Abolition remains something that many comrades struggle to wrap their head around. They find it difficult to understand what abolitionist praxis looks like on the daily level – and that’s understandable, given how deeply ingrained the prison-industrial complex, policing and prisons are in our contemporary culture and politics, not only but especially in the United States. Like racism or sexism, the hold that prisons and policing have on our culture and our minds is something we have to actively unlearn; and like socialism itself, abolition is something we have to creatively and boldly imagine.
The work of prison abolition is the work of building a world in which we make prisons and police obsolete. As Fred Moten and Stefano Harney put it, the goal is “Not so much the abolition of prisons but the abolition of a society that could have prisons, that could have slavery, that could have the wage, and therefore not abolition as the elimination of anything but abolition as the founding of a new society.” In that way I would claim that almost all of the work that our organization in all its chaotic glory is doing, from universal healthcare to open borders, is indirectly the work of prison abolition. We are already doing the work to address the root causes and harms that society has turned away from and that the state has contained and perpetuated through the prisons and police.

But what about the work of abolition most directly? In its first few months, the Abolition Action group is already doing a number of things:
- Launching a brand new monthly newsletter, Jailbreak! This newsletter will include abolitionist actions, meetings, and events happening around the city; news, commentary and art related to abolition; and updates and ways to plug into the work of the group itself.
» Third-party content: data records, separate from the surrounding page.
/-- [folklore] `[[E₁₂, E₂₃], E₀₁]₀₃ = −1` (the fluctuation-rotation word at the second assignment). -/
theorem ent_B2 : (AveragingHessianKernels.comm (AveragingHessianKernels.comm (E 1 2) (E 2 3)) (E 0 1)) 0 3 = -1 := by
  simp [AveragingHessianKernels.comm, E]

end Entries

/-! ## §2 The two single-assignment site laws of `vh2Tab` -/

section Tables

variable {d L : ℕ} (hL : (L : ℚ) ≠ 0)
include hL

open Classical in
/-- [folklore] **SITE LAW OF `vh2Tab`, STENCIL IN THE FIRST BACKGROUND** (letters: stencil `E₀₁`, spectator `E₁₂`, fluctuation `E₂₃`):
`Σ_κ (s(f;(κ,u−e_κ),h) − s(f;(κ,u),h)) = (2L^{2d})⁻¹·n(f,h)·(2χ_r − χ_{h₊} − χ_{h₋})`. -/
theorem vh2Tab_siteWard₁ (ρ : Fin d → ℤ) (μ : Fin d) (y u : Fin d → ℤ) (f h : Bond d) :
    ∑ κ : Fin d, (vh2Tab ρ L μ y f (κ, u - AffineAveraging.unitVec κ) h - vh2Tab ρ L μ y f (κ, u) h)
      = ((2 : ℚ) * (L : ℚ) ^ (2 * d))⁻¹ * vhCountAt ρ L μ y f h
          * (2 * (if u = (L : ℤ) • y + ρ then (1 : ℚ) else 0)
              - (if u = h.2 + AffineAveraging.unitVec h.1 then (1 : ℚ) else 0) - (if u = h.2 then (1 : ℚ) else 0)) := by
  have key := T2At_gauge (𝕜 := ℚ) (𝔸 := UT) (fun z : Site d => if u = z then (1 : ℚ) else 0) (E 0 1) hL two_ne_zero ρ
    (single f (E 2 3)) (single h (E 1 2)) μ y
  beta_reduce at key
  rw [dInd_smul_eq_sum, T2At_sum_B (h2 := two_ne_zero), βfar_single, βg1_single, βg1_single, vhUAt_single, vhUAt_single, vhUAt_single,
    vhUAt_single, comm_smul_right, comm_smul_right, comm_smul_left, rootComm_eq] at key
  have k := congrFun (congrFun key 0) 3
  simp only [T2At_sub_B (h2 := two_ne_zero), Matrix.sum_apply, Matrix.sub_apply, Matrix.add_apply, Matrix.smul_apply, ent_W4_a, ent_Xc_ap,
    ent_X2_a] at k
  simp only [vh2Tab]
  rw [k]
  simp only [smul_eq_mul, zsmul_eq_mul, mul_zero, mul_neg, mul_one]
  ring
Sections include “Abolitionist Spotlight” highlighting someone whose work we can learn from (like abolitionist icon Mariame Kaba!) and “Soundbites for Skeptics” featuring quotes from your comrades responding to predictable questions like “What do we do with all the murderers and rapists?” The first issue of Jailbreak! is included here, and you can look for future issues to be linked in Red Letter or join the mailing list directly here. If you are interested in submitting an event or piece you can do so using this form, and if you want to get involved with the newsletter, please e-mail us!
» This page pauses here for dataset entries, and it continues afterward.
import Summits.QuantumFields.BalabanUV.T4Continuum.Support.MinimalActionFinal
import HarnessLib

/-!
# T⁴ programme, node NE3 (η-rate of the minimisers) — THE ACTION SANDWICH, final assembly, part 3:
# THE ENDs FROM `ApproxRefine` WITH ARBITRARY CLOSED CONSTANTS + THE REGIME, AND THE LINEAR-BOUNDS THRESHOLD
# (the socket the crew's unconditional `approxRefine_sfClass` plugs into)

NE3 prover lineage P1, gen 18 (cell `pub-balaban`, unit `b2b-balaban-t4-ne3-p1`, `HOME/BINDER-OWNERS.md` row NE3 OWNER;
skeleton `t4/b2b-balaban-t4-ne3-p1/SKELETON-NE3-P1.md` v1.5).

WHY THIS PART.  Parts 1–2 (`MinimalActionRegime` p213122, `MinimalActionFinal` p213453) take leaf R1 through its two filling
bounds (hfillS∕hfillG).  The crew has meanwhile closed leaf R1 OFF-TREE as ONE statement with NO configuration hypothesis —
`approxRefine_sfClass : … → ApproxRefine d (sfClass d L N ε) L N b c (B₁ b c) (C₁ b c) (M b c)` with `B₁, C₁, M` explicit
(long) polynomials in `(d, L, b, c)` (leaf-04 g2 RESULT journal l.9430, draft `ApproxRefineEnd`; filing = leaf-09 g2's part 3c
after row S4d's F4b–F4e clear the gate).  So the owner END should consume `ApproxRefine … b₁ c₁ m` for ARBITRARY `b₁ c₁ m ≥ 0`
and ask only the regime — then the day `approxRefine_sfClass` lands, route (A) on B11 Thm 1 TYPE alone is a one-line
instantiation plus two polynomial bounds `B₁ b c ≤ K·t`, `M b c ≤ K·t` (part 4).  No new mathematics here.

CONTENT (0 def, 0 sorry):
§1 **`actionRate_sfClass_of_exists_approx`** — (H∃) + `ApproxRefine d (sfClass …) L N b c b₁ c₁ m` + (Rb) `2¹⁵(d+1)²(d+4)²L²b ≤ 1`,
   (Rr) `2¹⁰(d+1)(d+4)L²(b₁ + 8mL³/g) ≤ g`, (Rε) `2·max b (b₁ + 8mL³/g) ≤ ε` ⇒ `T4EtaRateMin.ActionRate (minActReadings d
   (sfClass d L N ε) L N dom loc) (wallConstNA(d,L)(gradConst d (max c (c₁ + 36mL³/g)) + (max b (b₁ + 8mL³/g))³)/L²) (L⁻²)`
   (= `MinimalActionRateExists.actionRate_sfClass_of_exists_approxRefine` ∘ `MinimalActionRegime.sideConds_of_regime`);
   `exists_tendsto_minAct_of_exists_approx` (limit + geometric tail); `actionHalf_of_approx_sfClass₀` ((H3ˢᵘᵖ) twin, leaf-05's
   `actionHalf_of_approxRefine_sfClass₀` BY NAME).
§2 **`regime_of_linear_bounds`** (pure real arithmetic, core `linear_core`): if `b ≤ t`, `b₁ ≤ K·t`, `m ≤ K·t` (`K ≥ 1`) and
   `2¹⁵(d+1)²(d+4)²L²·t ≤ 1`, `2¹⁴(d+1)(d+4)L^{2d+3}·K·t ≤ 1`, then (Rb), (Rr), and `2·max b (b₁ + 8mL³/g) ≤ 18·K·L^{d+2}·t`.
§3 **`actionRate_sfClass_of_exists_approx_linear`** — §1 ∘ §2: (H∃) + `ApproxRefine … b₁ c₁ m` + the linear bounds + the two
   thresholds + `18·K·L^{d+2}·t ≤ ε` ⇒ the same `ActionRate`.

HONEST FRAMING.  **NE3 is NOT proved**: (H∃)∕(H3ˢᵘᵖ) ([Balaban1985Variational] Thm 1 p. 279 TYPE, GLOBAL reading — journal
l.9473) and `ApproxRefine` are hypotheses asserted for nothing here; the LOCAL half of `T4EtaRateMin.NE3Shape` is untouched;
spine PROVED count 0∕9.  No conditional of the cell (`BetaPertH`, (B), (B^μ), G-an2-4) occurs; nothing printed is a
hypothesis; shapes imported BY NAME; no `def`, no `sorry`, axioms ⊆ {propext, Classical.choice, Quot.sound}.  Finite T⁴ rung
(B)+1 — NOT infinite volume, NOT a mass gap, NOT the Clay problem, NOT summit progress.  PLACEMENT (human rule 2026-08-19):
`Summits/QuantumFields/BalabanUV/`.  HONEST DEPENDENCY (cell page 1): continuum YM on T⁴ ⇐ BetaPertH ∧ nine spine estimates
(0/9 proved); BetaPertH ⇐ (D1) ∧ (D4) ∧ CAP+tail; G-an2-4 gates asym, D1 and NE2/3/4.
-/

set_option autoImplicit false

open scoped BigOperators Matrix Matrix.Norms.L2Operator Topology
open NormedSpace Filter

namespace Summit.QuantumFields.BalabanUV.T4Continuum.MinimalActionFinalApprox

open Literature.MathematicalPhysics.QuantumFieldTheory.Balaban1983to89
open B7Prop1Explicit B7Prop2Explicit
open T4AveragingDeficitWall hiding Site Plane Plaq Bond
open T4AveragingDeficitNonAbelian (wallConstNA)
open T4EtaRateMin (Readings ActionRate)
open MinimalActionSandwich MinimalActionRate MinimalActionRefine SmoothRefineOfApprox ChainEndFix
open MinimalActionRateExists MinimalActionExistenceCapstone MinimalActionRegime

noncomputable section

variable {d : ℕ} {n : Type*} [Fintype n] [DecidableEq n] [Nonempty n]

/-! ## §1 The ENDs from `ApproxRefine` with arbitrary constants, under the regime -/

/-- **ROUTE (A)'s ACTION HALF FROM (H∃) AND `ApproxRefine`, UNDER THE REGIME.**  For `L, N ≥ 1`, `b, b₁, m ≥ 0` with
(Rb) `2¹⁵(d+1)²(d+4)²L²·b ≤ 1`, (Rr) `2¹⁰(d+1)(d+4)L²·(b₁ + 8mL³/g) ≤ g` (`g = gap d L`), (Rε) `2·max b (b₁ + 8mL³/g) ≤ ε`:
(H∃) «every datum of `dom` has at every level SOME minimiser over `sfClass d L N ε` with sup-form regularity `(b, c)`»
([Balaban1985Variational] Thm 1 TYPE, a hypothesis) and `ApproxRefine d (sfClass …) L N b c b₁ c₁ m` (leaf R1) give
`ActionRate (minActReadings d (sfClass d L N ε) L N dom loc) (wallConstNA(d,L)(gradConst d (max c (c₁ + 36mL³/g)) +
(max b (b₁ + 8mL³/g))³)/L²) (L⁻²)` — `T4EtaRateMin.ActionRate` BY NAME.  NE3 is NOT proved by this. [folklore] -/
theorem actionRate_sfClass_of_exists_approx {L N : ℕ} (hL : 1 ≤ L) (hN : 1 ≤ N) {b c b₁ c₁ m ε : ℝ}
    (hb : 0 ≤ b) (hb₁ : 0 ≤ b₁) (hm : 0 ≤ m)
    (hRb : 2 ^ 15 * ((d : ℝ) + 1) ^ 2 * ((d : ℝ) + 4) ^ 2 * (L : ℝ) ^ 2 * b ≤ 1)
    (hRr : 2 ^ 10 * ((d : ℝ) + 1) * ((d : ℝ) + 4) * (L : ℝ) ^ 2 * (b₁ + 8 * m * (L : ℝ) ^ 3 / gap d L) ≤ gap d L)
    (hRε : 2 * max b (b₁ + 8 * m * (L : ℝ) ^ 3 / gap d L) ≤ ε)
    {dom : Set (Site d → Fin d → (Matrix n n ℂ)ˣ)}
    (hmin : ∀ V ∈ dom, ∀ k : ℕ, ∃ U, IsMinimiser d (sfClass d L N ε) L N k V U ∧ RegularSup d L N b c k U)
    (hA : ApproxRefine d (sfClass (n := n) d L N ε) L N b c b₁ c₁ m)
    {X : Type*} (loc : ℕ → (Site d → Fin d → (Matrix n n ℂ)ˣ) → X → ℝ) :
    ActionRate (minActReadings d (sfClass d L N ε) L N dom loc)
      (wallConstNA d L * (gradConst d (max c (c₁ + 36 * m * (L : ℝ) ^ 3 / gap d L))
        + (max b (b₁ + 8 * m * (L : ℝ) ^ 3 / gap d L)) ^ 3) / (L : ℝ) ^ 2) (((L : ℝ) ^ 2)⁻¹) := by
  obtain ⟨hBs, hbε, hbs₁, hgap, hhalf, hε⟩ := sideConds_of_regime hL hb hb₁ hm hRb hRr hRε
  exact actionRate_sfClass_of_exists_approxRefine hL hN hb hb₁ hm hBs hbε hbs₁ hgap hhalf hε hmin hA loc

/-- The LIMIT form of `actionRate_sfClass_of_exists_approx` (`L ≥ 2`): `A_k(V) → A(V)` for every `V ∈ dom`, with the geometric
tail `|A_k(V) − A(V)| ≤ C·N^d·(L⁻²)^k/(1 − L⁻²)` (`T4EtaRateMin.ActionRate.exists_limit` BY NAME). [folklore] -/
theorem exists_tendsto_minAct_of_exists_approx {L N : ℕ} (hL : 2 ≤ L) (hN : 1 ≤ N) {b c b₁ c₁ m ε : ℝ}
    (hb : 0 ≤ b) (hb₁ : 0 ≤ b₁) (hm : 0 ≤ m)
    (hRb : 2 ^ 15 * ((d : ℝ) + 1) ^ 2 * ((d : ℝ) + 4) ^ 2 * (L : ℝ) ^ 2 * b ≤ 1)
    (hRr : 2 ^ 10 * ((d : ℝ) + 1) * ((d : ℝ) + 4) * (L : ℝ) ^ 2 * (b₁ + 8 * m * (L : ℝ) ^ 3 / gap d L) ≤ gap d L)
    (hRε : 2 * max b (b₁ + 8 * m * (L : ℝ) ^ 3 / gap d L) ≤ ε)
    {dom : Set (Site d → Fin d → (Matrix n n ℂ)ˣ)}
    (hmin : ∀ V ∈ dom, ∀ k : ℕ, ∃ U, IsMinimiser d (sfClass d L N ε) L N k V U ∧ RegularSup d L N b c k U)
    (hA : ApproxRefine d (sfClass (n := n) d L N ε) L N b c b₁ c₁ m)
    {V : Site d → Fin d → (Matrix n n ℂ)ˣ} (hV : V ∈ dom) :
    ∃ A : ℝ, Tendsto (fun k => minAct d (sfClass d L N ε) L N k V) atTop (𝓝 A) ∧
      ∀ k : ℕ, |minAct d (sfClass d L N ε) L N k V - A|
        ≤ wallConstNA d L * (gradConst d (max c (c₁ + 36 * m * (L : ℝ) ^ 3 / gap d L))
            + (max b (b₁ + 8 * m * (L : ℝ) ^ 3 / gap d L)) ^ 3) / (L : ℝ) ^ 2 * (N : ℝ) ^ d
            * (((L : ℝ) ^ 2)⁻¹) ^ k / (1 - ((L : ℝ) ^ 2)⁻¹) :=
  (actionRate_sfClass_of_exists_approx (by omega) hN hb hb₁ hm hRb hRr hRε hmin hA
    (fun _ _ (_ : Unit) => (0 : ℝ))).exists_limit (rate_lt_one hL).2 hV

/-- **THE (H1)∕(H0)-FREE TWIN ON B11's DATA CLASS (7)** (leaf-05's `actionHalf_of_approxRefine_sfClass₀` BY NAME, under the
regime): (H3ˢᵘᵖ) for the `sfClass`-minimisers of runs `k+1` + `ApproxRefine` + (Rb)(Rr)(Rε) + the averaging regime of the class
radius + `dom ⊆ sfClass d L N ε₁ 0` (`ε₁ ≤ 1/4`, `ε₁ ≤ b`, `4ε₁ ≤ c`) ⇒ `0 ≤ L⁻² < 1` and the same `ActionRate`. [folklore] -/
theorem actionHalf_of_approx_sfClass₀ {L N : ℕ} (hL : 2 ≤ L) (hN : 1 ≤ N) {b c b₁ c₁ m ε ε₁ : ℝ}
    (hb : 0 ≤ b) (hb₁ : 0 ≤ b₁) (hm : 0 ≤ m)
    (hRb : 2 ^ 15 * ((d : ℝ) + 1) ^ 2 * ((d : ℝ) + 4) ^ 2 * (L : ℝ) ^ 2 * b ≤ 1)
    (hRr : 2 ^ 10 * ((d : ℝ) + 1) * ((d : ℝ) + 4) * (L : ℝ) ^ 2 * (b₁ + 8 * m * (L : ℝ) ^ 3 / gap d L) ≤ gap d L)
    (hRε : 2 * max b (b₁ + 8 * m * (L : ℝ) ^ 3 / gap d L) ≤ ε)
    (hε1 : 16 * C0 d * ε ≤ 3) (hε2 : 1024 * (d + 1) * (d + 4) * (L : ℝ) ^ 2 * ε ≤ 1)
    (hε₁ : ε₁ ≤ 1 / 4) (hε₁b : ε₁ ≤ b) (hε₁c : 4 * ε₁ ≤ c)
    {dom : Set (Site d → Fin d → (Matrix n n ℂ)ˣ)} (hdom : dom ⊆ sfClass d L N ε₁ 0)
    (h3 : ∀ V ∈ dom, ∀ (k : ℕ) (U : Site d → Fin d → (Matrix n n ℂ)ˣ),
      IsMinimiser d (sfClass d L N ε) L N (k + 1) V U → RegularSup d L N b c (k + 1) U)
    (hA : ApproxRefine d (sfClass (n := n) d L N ε) L N b c b₁ c₁ m)
    {X : Type*} (loc : ℕ → (Site d → Fin d → (Matrix n n ℂ)ˣ) → X → ℝ) :
    0 ≤ ((L : ℝ) ^ 2)⁻¹ ∧ ((L : ℝ) ^ 2)⁻¹ < 1 ∧
      ActionRate (minActReadings d (sfClass d L N ε) L N dom loc)
        (wallConstNA d L * (gradConst d (max c (c₁ + 36 * m * (L : ℝ) ^ 3 / gap d L))
          + (max b (b₁ + 8 * m * (L : ℝ) ^ 3 / gap d L)) ^ 3) / (L : ℝ) ^ 2) (((L : ℝ) ^ 2)⁻¹) := by
  obtain ⟨hBs, hbε, hbs₁, hgap, hhalf, hε⟩ := sideConds_of_regime (by omega) hb hb₁ hm hRb hRr hRε
  exact actionHalf_of_approxRefine_sfClass₀ hL hN hb hb₁ hm hBs hbε hbs₁ hgap hhalf hε hε1 hε2 hε₁ hε₁b hε₁c hdom h3
    hA loc

/-! ## §2 The regime from LINEAR bounds on the refinement constants -/

/-- Pure-real core of `regime_of_linear_bounds` (atoms: `D1 = d+1`, `D4 = d+4`, `Lr = L`, `Ld = L^d`). [folklore] -/
theorem linear_core {D1 D4 Lr Ld t K b b₁ m : ℝ} (hD1 : 1 ≤ D1) (hD4 : 1 ≤ D4) (hLr : 1 ≤ Lr) (hLd : 1 ≤ Ld)
    (ht : 0 ≤ t) (hK : 1 ≤ K) (hbt : b ≤ t) (hb₁t : b₁ ≤ K * t)
    (hmt : m ≤ K * t) (h1 : 2 ^ 15 * D1 ^ 2 * D4 ^ 2 * Lr ^ 2 * t ≤ 1)
    (h2 : 2 ^ 14 * D1 * D4 * (Ld ^ 2 * Lr ^ 3) * K * t ≤ 1) :
    2 ^ 15 * D1 ^ 2 * D4 ^ 2 * Lr ^ 2 * b ≤ 1 ∧
    2 ^ 10 * D1 * D4 * Lr ^ 2 * (b₁ + 8 * m * (Lr ^ 2 * Ld)) * Ld ≤ Lr ∧
    2 * max b (b₁ + 8 * m * (Lr ^ 2 * Ld)) ≤ 18 * K * (Lr ^ 2 * Ld) * t := by
  have hLr2 : 1 ≤ Lr ^ 2 := one_le_pow₀ hLr
  have hLL : 1 ≤ Lr ^ 2 * Ld := one_le_mul_of_one_le_of_one_le hLr2 hLd
  have hKt : 0 ≤ K * t := by positivity
  refine ⟨?_, ?_, ?_⟩
  · have := mul_le_mul_of_nonneg_left hbt (by positivity : (0 : ℝ) ≤ 2 ^ 15 * D1 ^ 2 * D4 ^ 2 * Lr ^ 2)
    linarith
  · -- 2^10 D1 D4 Lr² Ld b₁ + 2^13 D1 D4 Lr⁴ Ld² m ≤ 9216 · D1 D4 Lr⁴ Ld² K t ≤ (9216/2^14) Lr ≤ Lr
    have e : 2 ^ 10 * D1 * D4 * Lr ^ 2 * (b₁ + 8 * m * (Lr ^ 2 * Ld)) * Ld
        = 2 ^ 10 * (D1 * D4 * Lr ^ 2 * Ld * b₁) + 2 ^ 13 * (D1 * D4 * Lr ^ 4 * Ld ^ 2 * m) := by ring
    rw [e]
    have p0 : 0 ≤ D1 * D4 * Lr ^ 2 * Ld := by positivity
    have p1 : D1 * D4 * Lr ^ 2 * Ld * b₁ ≤ D1 * D4 * Lr ^ 2 * Ld * (K * t) := mul_le_mul_of_nonneg_left hb₁t p0
    have p2 : D1 * D4 * Lr ^ 2 * Ld * (K * t) * 1 ≤ D1 * D4 * Lr ^ 2 * Ld * (K * t) * (Lr ^ 2 * Ld) :=
      mul_le_mul_of_nonneg_left hLL (by positivity)
    have p3 : D1 * D4 * Lr ^ 4 * Ld ^ 2 * m ≤ D1 * D4 * Lr ^ 4 * Ld ^ 2 * (K * t) :=
      mul_le_mul_of_nonneg_left hmt (by positivity)
    have p4 : D1 * D4 * Lr ^ 2 * Ld * (K * t) * (Lr ^ 2 * Ld) = D1 * D4 * Lr ^ 4 * Ld ^ 2 * (K * t) := by ring
    -- the master monomial
    have p5 : D1 * D4 * Lr ^ 4 * Ld ^ 2 * (K * t) = Lr * (D1 * D4 * (Ld ^ 2 * Lr ^ 3) * K * t) := by ring
    have p6 : Lr * (D1 * D4 * (Ld ^ 2 * Lr ^ 3) * K * t) ≤ Lr * (1 / 2 ^ 14) :=
      mul_le_mul_of_nonneg_left (by linarith) (by linarith)
    linarith
  · have h1' : b ≤ 9 * K * (Lr ^ 2 * Ld) * t := by
      have : t ≤ K * (Lr ^ 2 * Ld) * t := by
        have hx : 1 ≤ K * (Lr ^ 2 * Ld) := one_le_mul_of_one_le_of_one_le hK hLL
        exact le_mul_of_one_le_left ht hx
      nlinarith
    have h2' : b₁ + 8 * m * (Lr ^ 2 * Ld) ≤ 9 * K * (Lr ^ 2 * Ld) * t := by
      have q1 : b₁ ≤ K * t * (Lr ^ 2 * Ld) := by
        have := le_mul_of_one_le_right hKt hLL; linarith
      have q2 : 8 * m * (Lr ^ 2 * Ld) ≤ 8 * (K * t) * (Lr ^ 2 * Ld) := by
        have := mul_le_mul_of_nonneg_right hmt (by positivity : 0 ≤ Lr ^ 2 * Ld); linarith
      linarith
    have := max_le h1' h2'
    linarith

/-- **THE REGIME FROM LINEAR BOUNDS** (`d ≥ 1`, `L ≥ 1`): if `b ≤ t`, `b₁ ≤ K·t`, `m ≤ K·t` with `K ≥ 1`, and the two thresholds
`2¹⁵(d+1)²(d+4)²L²·t ≤ 1`, `2¹⁴(d+1)(d+4)L^{2d+3}·K·t ≤ 1` hold, then (Rb), (Rr) with these `b₁, m`, and
`2·max b (b₁ + 8mL³/g) ≤ 18·K·L^{d+2}·t` (so (Rε) holds once `18·K·L^{d+2}·t ≤ ε`). [folklore] -/
theorem regime_of_linear_bounds (hd : 1 ≤ d) {L : ℕ} (hL : 1 ≤ L) {t K b b₁ m : ℝ} (ht : 0 ≤ t) (hK : 1 ≤ K)
    (hbt : b ≤ t) (hb₁t : b₁ ≤ K * t) (hmt : m ≤ K * t)
    (h1 : 2 ^ 15 * ((d : ℝ) + 1) ^ 2 * ((d : ℝ) + 4) ^ 2 * (L : ℝ) ^ 2 * t ≤ 1)
    (h2 : 2 ^ 14 * ((d : ℝ) + 1) * ((d : ℝ) + 4) * (L : ℝ) ^ (2 * d + 3) * K * t ≤ 1) :
    2 ^ 15 * ((d : ℝ) + 1) ^ 2 * ((d : ℝ) + 4) ^ 2 * (L : ℝ) ^ 2 * b ≤ 1 ∧
    2 ^ 10 * ((d : ℝ) + 1) * ((d : ℝ) + 4) * (L : ℝ) ^ 2 * (b₁ + 8 * m * (L : ℝ) ^ 3 / gap d L) ≤ gap d L ∧
    2 * max b (b₁ + 8 * m * (L : ℝ) ^ 3 / gap d L) ≤ 18 * K * (L : ℝ) ^ (d + 2) * t := by
  have hL1 : (1 : ℝ) ≤ L := by exact_mod_cast hL
  have hL0 : (0 : ℝ) < L := by linarith
  have hd0 : (0 : ℝ) ≤ d := Nat.cast_nonneg d
  have hD1 : (1 : ℝ) ≤ (d : ℝ) + 1 := by linarith
  have hD4 : (1 : ℝ) ≤ (d : ℝ) + 4 := by linarith
  have hLd : (1 : ℝ) ≤ (L : ℝ) ^ d := one_le_pow₀ hL1
  have hLd0 : (0 : ℝ) < (L : ℝ) ^ d := by positivity
  have hg : gap d L = (L : ℝ) / (L : ℝ) ^ d := gap_eq hL hd
  have e1 : (L : ℝ) ^ 3 / gap d L = (L : ℝ) ^ 2 * (L : ℝ) ^ d := by
    rw [hg, div_div_eq_mul_div, show (L : ℝ) ^ 3 * (L : ℝ) ^ d = (L : ℝ) ^ 2 * (L : ℝ) ^ d * L by ring,
      mul_div_cancel_right₀ _ hL0.ne']
  have e2 : (L : ℝ) ^ (d + 2) = (L : ℝ) ^ 2 * (L : ℝ) ^ d := by rw [pow_add]; ring
  have e3 : (L : ℝ) ^ (2 * d + 3) = ((L : ℝ) ^ d) ^ 2 * (L : ℝ) ^ 3 := by rw [pow_add, pow_mul']
  rw [mul_div_assoc, e1, e2]
  rw [e3] at h2
  obtain ⟨c1, c2, c3⟩ := linear_core hD1 hD4 hL1 hLd ht hK hbt hb₁t hmt h1 h2
  refine ⟨c1, ?_, c3⟩
  rw [hg, le_div_iff₀ hLd0]
  exact c2

/-! ## §3 The END from `ApproxRefine` with linear bounds on its constants -/

/-- **ROUTE (A)'s ACTION HALF FROM (H∃) + `ApproxRefine` WHOSE CONSTANTS ARE LINEARLY BOUNDED** — the socket for the crew's
unconditional `approxRefine_sfClass`: for `d ≥ 1`, `L, N ≥ 1`, if `ApproxRefine d (sfClass d L N ε) L N b c b₁ c₁ m` holds with
`0 ≤ b ≤ t`, `0 ≤ b₁ ≤ K·t`, `0 ≤ m ≤ K·t` (`K ≥ 1`), the thresholds `2¹⁵(d+1)²(d+4)²L²·t ≤ 1`, `2¹⁴(d+1)(d+4)L^{2d+3}·K·t ≤ 1`
hold and `18·K·L^{d+2}·t ≤ ε`, then (H∃) gives `ActionRate (minActReadings d (sfClass d L N ε) L N dom loc) (…) (L⁻²)`.
NE3 is NOT proved by this. [folklore] -/
theorem actionRate_sfClass_of_exists_approx_linear (hd : 1 ≤ d) {L N : ℕ} (hL : 1 ≤ L) (hN : 1 ≤ N)
    {t K b c b₁ c₁ m ε : ℝ} (ht : 0 ≤ t) (hK : 1 ≤ K) (hb : 0 ≤ b) (hb₁ : 0 ≤ b₁) (hm : 0 ≤ m)
    (hbt : b ≤ t) (hb₁t : b₁ ≤ K * t) (hmt : m ≤ K * t)
    (h1 : 2 ^ 15 * ((d : ℝ) + 1) ^ 2 * ((d : ℝ) + 4) ^ 2 * (L : ℝ) ^ 2 * t ≤ 1)
    (h2 : 2 ^ 14 * ((d : ℝ) + 1) * ((d : ℝ) + 4) * (L : ℝ) ^ (2 * d + 3) * K * t ≤ 1)
    (hεt : 18 * K * (L : ℝ) ^ (d + 2) * t ≤ ε)
    {dom : Set (Site d → Fin d → (Matrix n n ℂ)ˣ)}
    (hmin : ∀ V ∈ dom, ∀ k : ℕ, ∃ U, IsMinimiser d (sfClass d L N ε) L N k V U ∧ RegularSup d L N b c k U)
    (hA : ApproxRefine d (sfClass (n := n) d L N ε) L N b c b₁ c₁ m)
    {X : Type*} (loc : ℕ → (Site d → Fin d → (Matrix n n ℂ)ˣ) → X → ℝ) :
    ActionRate (minActReadings d (sfClass d L N ε) L N dom loc)
      (wallConstNA d L * (gradConst d (max c (c₁ + 36 * m * (L : ℝ) ^ 3 / gap d L))
        + (max b (b₁ + 8 * m * (L : ℝ) ^ 3 / gap d L)) ^ 3) / (L : ℝ) ^ 2) (((L : ℝ) ^ 2)⁻¹) := by
  obtain ⟨hRb, hRr, hRε⟩ := regime_of_linear_bounds hd hL ht hK hbt hb₁t hmt h1 h2
  exact actionRate_sfClass_of_exists_approx hL hN hb hb₁ hm hRb hRr (hRε.trans hεt) hmin hA loc

end

end Summit.QuantumFields.BalabanUV.T4Continuum.MinimalActionFinalApprox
- Mobilizing DSA members to actions with extant abolitionist groups such as No New Jails, Decrim, Survived and Punished, Black and Pink, Incarcerated Workers Organizing Committee, etc.
- Developing a Prison Abolition 101 interactive workshop, in multiple versions, to facilitate in different spaces: DSA, other leftist groups, public spaces, and eventually even for kids!
- Undertaking an intensive study of the Creative Interventions Toolkit, which provides readings and tools for non-carceral community interventions to address interpersonal harm without involving the state. We plan to continue building and sharing education and skills by replicating the study with other groups, participating in the upcoming Socialist Feminist Working Group 8-week transformative justice reading group, taking part in events with the Transformative Justice Hub, and strengthening our relationships around transformative justice within and outside of our organizing communities.
- Soon to come, monthly or bimonthly potlucks to include discussion about transformative justice tools as well as good food and general comradeship! We will work to make these as accessible as possible and rotate locations.
It is imperative that we understand abolition, and the transformative justice it requires, as not only a horizon we organize towards, but also a principle and practice to inform our daily organizing together. Our group hopes to help ground NYC-DSA members in an understanding of what abolitionist praxis can look and feel like, and help bring transformative justice into our own organizing spaces.
We are also, of course, looking resolutely outward. Just last week, the City Council voted to approve the mayor’s jail expansion plan, which ostensibly closes Rikers Island after years of organizing and pressure to do so (ostensibly because, in fact, the plan contains no legal commitment to close the jail at all, and only proposes a laughable ten-year plan to do so). Yet, the plan would earmark billions of public dollars to build and expand jails in every borough except Staten Island. It is a critical moment here in New York City to organize for and through abolition, and we will be fighting alongside comrades of all stripes to make that a reality.